If we regress \(W\) on \(E\) the estimate of the causal effect will be confounded by \(U\). It is confounded, because there are two paths connecting \(E\) and \(W\): (1) \(E \rightarrow W\) and (2) \(E \leftarrow U \rightarrow W\). A “path” here just means any series of variables you could walk through to get from one variable to another, ignoring the directions of the arrows. Both of these paths create a statistical association between \(E\) and \(W\). But only the first path is causal. The second path is non-causal. Why? Because if only the second path existed, and we changed \(E\), it would not change \(W\). Any causal influence of \(E\) on \(W\) operates only on the first path.

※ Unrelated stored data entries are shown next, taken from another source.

import Summits.Ventures.HSemireg.WedgeHankelRecurrenceRouthScheme
import Summits.Ventures.HSemireg.WedgeHankelRecurrenceHermiteBiehler

/-!
# Venture HSemireg — A NECESSARY CONDITION READ OFF ROUTH'S STEP: for a real Hurwitz polynomial `p = Σ a_k X^k` of degree `≥ 3` with `a_n > 0`, **`a_0·a_{2k+3} < a_1·a_{2k+2}`** for every
# admissible `k` (at `k = 0`: the classical `a_0 a_3 < a_1 a_2`), because the Routh transform `p̃` is again Hurwitz (N202) and therefore has positive coefficients (N198)

HONEST FRAMING. Part of the Lean index of the computation cell `pub-hsemireg` (seat p10 gen 38, Sunday typer «UNIFORM-IN-n»).
REAL POLYNOMIALS ONLY: no variety, no cohomology theory, no sheaf, no Ext group and no semiregularity map is constructed here; nothing here says that HC / HC_CM / HC_AV holds; no Literature
fact (unproved `Prop`) is declared or used.  Custodian versions as in `WedgeHankelSiegelIdeal` (1/3).
SOURCE (cited; held text read): O. Holtz, LAA 372 (2003) Thm 2 (`paper:arxiv-math_0512591` p0004; typed as N202 `forall_re_neg_iff_routh_of_even/odd`): the Routh transform
`p̃ = g(X²) + X g₁(X²)`, `g₁ = (f − c g)/X`, `c = f(0)/g(0)`, of a Hurwitz `p = f(X²) + X g(X²)` is Hurwitz; V. V. Prasolov, Polynomials Thm 1.1.14 (proof; typed as N198
`coeff_pos_of_forall_re_neg`): a Hurwitz polynomial with positive leading coefficient has positive coefficients.  THIS FILE (elementary corollary, no further printed locus claimed): the odd
coefficients of `p̃` are `(g₁)_k = f_{k+1} − c·g_{k+1}`, so their positivity reads `f_0 g_{k+1} < f_{k+1} g_0`, i.e. `a_0 a_{2k+3} < a_{2k+2} a_1`; the case `k = 0` is the degree-3 Routh–Hurwitz
inequality `a_0 a_3 < a_1 a_2` (cf. N196's Maxwell condition `c < ab` for `X³ + aX² + bX + c`), valid in every degree `≥ 3`.
DEDUP DISCLOSURE (`rg` of the whole tree + Mathlib, 2026-09-02): N196 has the cubic criterion; N198 the positivity of the coefficients; the mixed products `a_0 a_{2k+3} < a_1 a_{2k+2}` in all
degrees are new.  5 names: 0 hits tree-wide + Mathlib.

WHAT IS IN THE TREE.  N202 `forall_re_neg_iff_routh_of_even ∕ _of_odd`, `coeff_zero_ne_zero_of_forall_re_neg`; N203 `leadingCoeff_even_add_odd_of_even ∕ _of_odd`; N201 `coeff_even_eq`,
`coeff_odd_eq`; N198 `coeff_pos_of_forall_re_neg`; Mathlib `coeff_divX`, `coeff_eq_zero_of_natDegree_lt`.
THIS FILE (namespace `Summit.Ventures.HSemireg.Wedge.HankelOuter` continued; CHAINED on N202 + N203; 0 definitions):
* §901 `coeff_divX_routh` (`(g₁)_k = f_{k+1} − c g_{k+1}`), **`coeff_mul_coeff_lt_of_forall_re_neg_of_even`** (`deg p = 2m + 4`: `f_0 g_{k+1} < f_{k+1} g_0` for `k ≤ m + 1`),
  **`coeff_mul_coeff_lt_of_forall_re_neg_of_odd`** (`deg p = 2m + 3`: the same for `k ≤ m`), and in the coefficients of `p`: `coeff_zero_mul_coeff_lt_of_even ∕ _of_odd`
  (`p_0 p_{2k+3} < p_{2k+2} p_1`).
CAVEATS.  Degree `≥ 3` (the Routh transform must have degree `≥ 2` for N202's indexing); `lc(p) > 0` assumed.  Nothing Ext-side.  New names only.
-/

open Module Polynomial
open scoped Matrix Polynomial

namespace Summit.Ventures.HSemireg.Wedge.HankelOuter

open Summit.Ventures.HSemireg.Wedge Summit.Ventures.HSemireg.Wedge.Hankel

/-! ## §901. `a_0 a_{2k+3} < a_1 a_{2k+2}` -/

/-- `(g₁)_k = f_{k+1} − c·g_{k+1}` for `g₁ = (f − c g)/X`. [bookkeeping; this file §901] -/
theorem coeff_divX_routh (f g : ℝ[X]) (c : ℝ) (k : ℕ) : (f - C c * g).divX.coeff k = f.coeff (k + 1) - c * g.coeff (k + 1) := by
  rw [coeff_divX, coeff_sub, coeff_C_mul]

/-- **Even degree `2m + 4`: a Hurwitz `p = f(X²) + X g(X²)` with `deg f = m + 2`, `deg g ≤ m + 1`, `lc f > 0` has `f_0·g_{k+1} < f_{k+1}·g_0` for all `k ≤ m + 1`.** [Routh step N202 + N198;
this file §901] -/
theorem coeff_mul_coeff_lt_of_forall_re_neg_of_even (m : ℕ) {f g : ℝ[X]} (hf : f.natDegree = m + 2) (hg : g.natDegree ≤ m + 1) (hlc : 0 < f.leadingCoeff)
    (h : ∀ z ∈ ((expand ℝ 2 f + Polynomial.X * expand ℝ 2 g).map (algebraMap ℝ ℂ)).roots, z.re < 0) {k : ℕ} (hk : k ≤ m + 1) :
    f.coeff 0 * g.coeff (k + 1) < f.coeff (k + 1) * g.coeff 0 := by
  obtain ⟨hc, hst⟩ := (forall_re_neg_iff_routh_of_even m hf hg).1 h
  set c := f.coeff 0 / g.coeff 0 with hcdef
  set g₁ := (f - C c * g).divX with hg₁
  have hp : (expand ℝ 2 f + Polynomial.X * expand ℝ 2 g).natDegree = 2 * m + 4 := by
    rw [natDegree_even_add_odd_of_lt_left (by omega), hf]; ring
  have hg00 : g.coeff 0 ≠ 0 := coeff_zero_ne_zero_of_forall_re_neg (by rw [hp]; omega) h
  -- `g(0) > 0`: the coefficient `p_1`
  have hg0 : 0 < g.coeff 0 := by
    have := coeff_pos_of_forall_re_neg (by rwa [leadingCoeff_even_add_odd_of_even (by omega)]) h 1 (by rw [hp]; omega)
    rwa [show (1 : ℕ) = 2 * 0 + 1 by ring, coeff_odd_eq] at this
  -- the Routh transform has positive coefficients
  have hsub : (f - C c * g).natDegree = m + 2 := by
    rw [natDegree_sub_eq_left_of_natDegree_lt (lt_of_le_of_lt ((natDegree_C_mul_le _ _).trans hg) (by omega)), hf]
  have hg₁d : g₁.natDegree = m + 1 := by rw [hg₁, natDegree_divX_eq_natDegree_tsub_one, hsub]; rfl
  have hg₁0 : g₁ ≠ 0 := by rintro h0; rw [h0, natDegree_zero] at hg₁d; omega
  have hp₁ : (expand ℝ 2 g + Polynomial.X * expand ℝ 2 g₁).natDegree = 2 * m + 3 := by
    rw [natDegree_even_add_odd_of_le_right hg₁0 (by omega), hg₁d]; ring
  have hlc₁ : 0 < (expand ℝ 2 g + Polynomial.X * expand ℝ 2 g₁).leadingCoeff := by
    rw [leadingCoeff_even_add_odd_of_odd hg₁0 (by omega), leadingCoeff, hg₁d, hg₁, coeff_divX_routh, coeff_eq_zero_of_natDegree_lt (show g.natDegree < m + 1 + 1 by omega), mul_zero,
      sub_zero, show m + 1 + 1 = f.natDegree by rw [hf], ← leadingCoeff]
    exact hlc
  have hpos := coeff_pos_of_forall_re_neg hlc₁ hst (2 * k + 1) (by rw [hp₁]; omega)
  rw [coeff_odd_eq, hg₁, coeff_divX_routh, hcdef, sub_pos, div_mul_eq_mul_div, div_lt_iff₀ hg0] at hpos
  exact hpos

/-- **Odd degree `2m + 3`: a Hurwitz `p = f(X²) + X g(X²)` with `deg g = m + 1`, `deg f ≤ m + 1`, `lc g > 0` has `f_0·g_{k+1} < f_{k+1}·g_0` for all `k ≤ m`.** [Routh step N202 + N198; this
file §901] -/
theorem coeff_mul_coeff_lt_of_forall_re_neg_of_odd (m : ℕ) {f g : ℝ[X]} (hg : g.natDegree = m + 1) (hf : f.natDegree ≤ m + 1) (hlc : 0 < g.leadingCoeff)
    (h : ∀ z ∈ ((expand ℝ 2 f + Polynomial.X * expand ℝ 2 g).map (algebraMap ℝ ℂ)).roots, z.re < 0) {k : ℕ} (hk : k ≤ m) :
    f.coeff 0 * g.coeff (k + 1) < f.coeff (k + 1) * g.coeff 0 := by
  obtain ⟨hc, hst⟩ := (forall_re_neg_iff_routh_of_odd m hg hf).1 h
  set c := f.coeff 0 / g.coeff 0 with hcdef
  set g₁ := (f - C c * g).divX with hg₁
  have hg0' : g ≠ 0 := leadingCoeff_ne_zero.1 hlc.ne'
  have hp : (expand ℝ 2 f + Polynomial.X * expand ℝ 2 g).natDegree = 2 * m + 3 := by
    rw [natDegree_even_add_odd_of_le_right hg0' (by omega), hg]; ring
  have hg0 : 0 < g.coeff 0 := by
    have := coeff_pos_of_forall_re_neg (by rwa [leadingCoeff_even_add_odd_of_odd hg0' (by omega)]) h 1 (by rw [hp]; omega)
    rwa [show (1 : ℕ) = 2 * 0 + 1 by ring, coeff_odd_eq] at this
  have hg₁d : g₁.natDegree ≤ m := by
    rw [hg₁, natDegree_divX_eq_natDegree_tsub_one]
    have : (f - C c * g).natDegree ≤ m + 1 := (natDegree_sub_le _ _).trans (max_le hf ((natDegree_C_mul_le _ _).trans hg.le))
    omega
  have hp₁ : (expand ℝ 2 g + Polynomial.X * expand ℝ 2 g₁).natDegree = 2 * m + 2 := by
    rw [natDegree_even_add_odd_of_lt_left (by omega), hg]; ring
  have hlc₁ : 0 < (expand ℝ 2 g + Polynomial.X * expand ℝ 2 g₁).leadingCoeff := by
    rwa [leadingCoeff_even_add_odd_of_even (by omega)]
  have hpos := coeff_pos_of_forall_re_neg hlc₁ hst (2 * k + 1) (by rw [hp₁]; omega)
  rw [coeff_odd_eq, hg₁, coeff_divX_routh, hcdef, sub_pos, div_mul_eq_mul_div, div_lt_iff₀ hg0] at hpos
  exact hpos

/-- **In the coefficients of `p` (even degree `2m + 4`): `p_0 · p_{2k+3} < p_{2k+2} · p_1` for `k ≤ m + 1`.** [this file §901] -/
theorem coeff_zero_mul_coeff_lt_of_even (m : ℕ) {f g : ℝ[X]} (hf : f.natDegree = m + 2) (hg : g.natDegree ≤ m + 1) (hlc : 0 < f.leadingCoeff)
    (h : ∀ z ∈ ((expand ℝ 2 f + Polynomial.X * expand ℝ 2 g).map (algebraMap ℝ ℂ)).roots, z.re < 0) {k : ℕ} (hk : k ≤ m + 1) :
    (expand ℝ 2 f + Polynomial.X * expand ℝ 2 g).coeff 0 * (expand ℝ 2 f + Polynomial.X * expand ℝ 2 g).coeff (2 * k + 3)
      < (expand ℝ 2 f + Polynomial.X * expand ℝ 2 g).coeff (2 * k + 2) * (expand ℝ 2 f + Polynomial.X * expand ℝ 2 g).coeff 1 := by
  rw [show (0 : ℕ) = 2 * 0 by ring, coeff_even_eq, show 2 * k + 3 = 2 * (k + 1) + 1 by ring, coeff_odd_eq, show 2 * k + 2 = 2 * (k + 1) by ring, coeff_even_eq,
    show (1 : ℕ) = 2 * 0 + 1 by ring, coeff_odd_eq]
  exact coeff_mul_coeff_lt_of_forall_re_neg_of_even m hf hg hlc h hk

/-- **In the coefficients of `p` (odd degree `2m + 3`): `p_0 · p_{2k+3} < p_{2k+2} · p_1` for `k ≤ m`.** [this file §901] -/
theorem coeff_zero_mul_coeff_lt_of_odd (m : ℕ) {f g : ℝ[X]} (hg : g.natDegree = m + 1) (hf : f.natDegree ≤ m + 1) (hlc : 0 < g.leadingCoeff)
    (h : ∀ z ∈ ((expand ℝ 2 f + Polynomial.X * expand ℝ 2 g).map (algebraMap ℝ ℂ)).roots, z.re < 0) {k : ℕ} (hk : k ≤ m) :
    (expand ℝ 2 f + Polynomial.X * expand ℝ 2 g).coeff 0 * (expand ℝ 2 f + Polynomial.X * expand ℝ 2 g).coeff (2 * k + 3)
      < (expand ℝ 2 f + Polynomial.X * expand ℝ 2 g).coeff (2 * k + 2) * (expand ℝ 2 f + Polynomial.X * expand ℝ 2 g).coeff 1 := by
  rw [show (0 : ℕ) = 2 * 0 by ring, coeff_even_eq, show 2 * k + 3 = 2 * (k + 1) + 1 by ring, coeff_odd_eq, show 2 * k + 2 = 2 * (k + 1) by ring, coeff_even_eq,
    show (1 : ℕ) = 2 * 0 + 1 by ring, coeff_odd_eq]
  exact coeff_mul_coeff_lt_of_forall_re_neg_of_odd m hg hf hlc h hk

end Summit.Ventures.HSemireg.Wedge.HankelOuter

We normally address this by running an experiment where we assign the education level at random. This cuts off the influence of \(U\) on \(E\):

Four Fundamental DAGS

- The first type of relation is the one we worked with just above,a fork:\(X /leftarrow Z \rightarrow Y\). This is the classic confounder. In a fork, some variable \(Z\) is a common cause of \(X\) and \(Y\), generating a correlation between them. If we condition on \(Z\), then learning \(X\) tells us nothing about \(Y\). \(X\) and \(Y\) are independent, conditional on \(Z\).
- The second type of relation is a pipe: \(X \rightarrow Z \rightarrow Y\). We saw this when we discussed the plant growth example and post-treatment bias: The treatment X influences fungus \(Z\) which influences growth \(Y\). If we condition on \(Z\) now, we also block the path from \(X\) to \(Y\). So in both a fork and a pipe, conditioning of the middle variable blocks the path.
- The third type of relation is a collider: \(X \rightarrow Z \leftarrow Y\). You met colliders earlier in this chapter. Unlike the other two types of relations, in a collider there is no association between \(X\) and \(Y\) unless you condition on \(Z\). Conditioning on \(Z\), the collider variable, opens the path. Once the path is open, information flows between \(X\) and \(Y\).
- The fourth bit of knowledge you need is that conditioning on a descendent variable is like conditioning on the variable itself, but weaker. A descendent is a variable influenced by another variable. Controlling for \(D\) will also control, to a lesser extent, for \(Z\). The reason is that \(D\) has some information about \(Z\). This will (partially) open the path from \(X\) to \(Y\), because \(Z\) is a collider. The same holds for non-colliders. If you condition on a descendent of Z in the pipe, it’ll still be like (weakly) closing the pipe.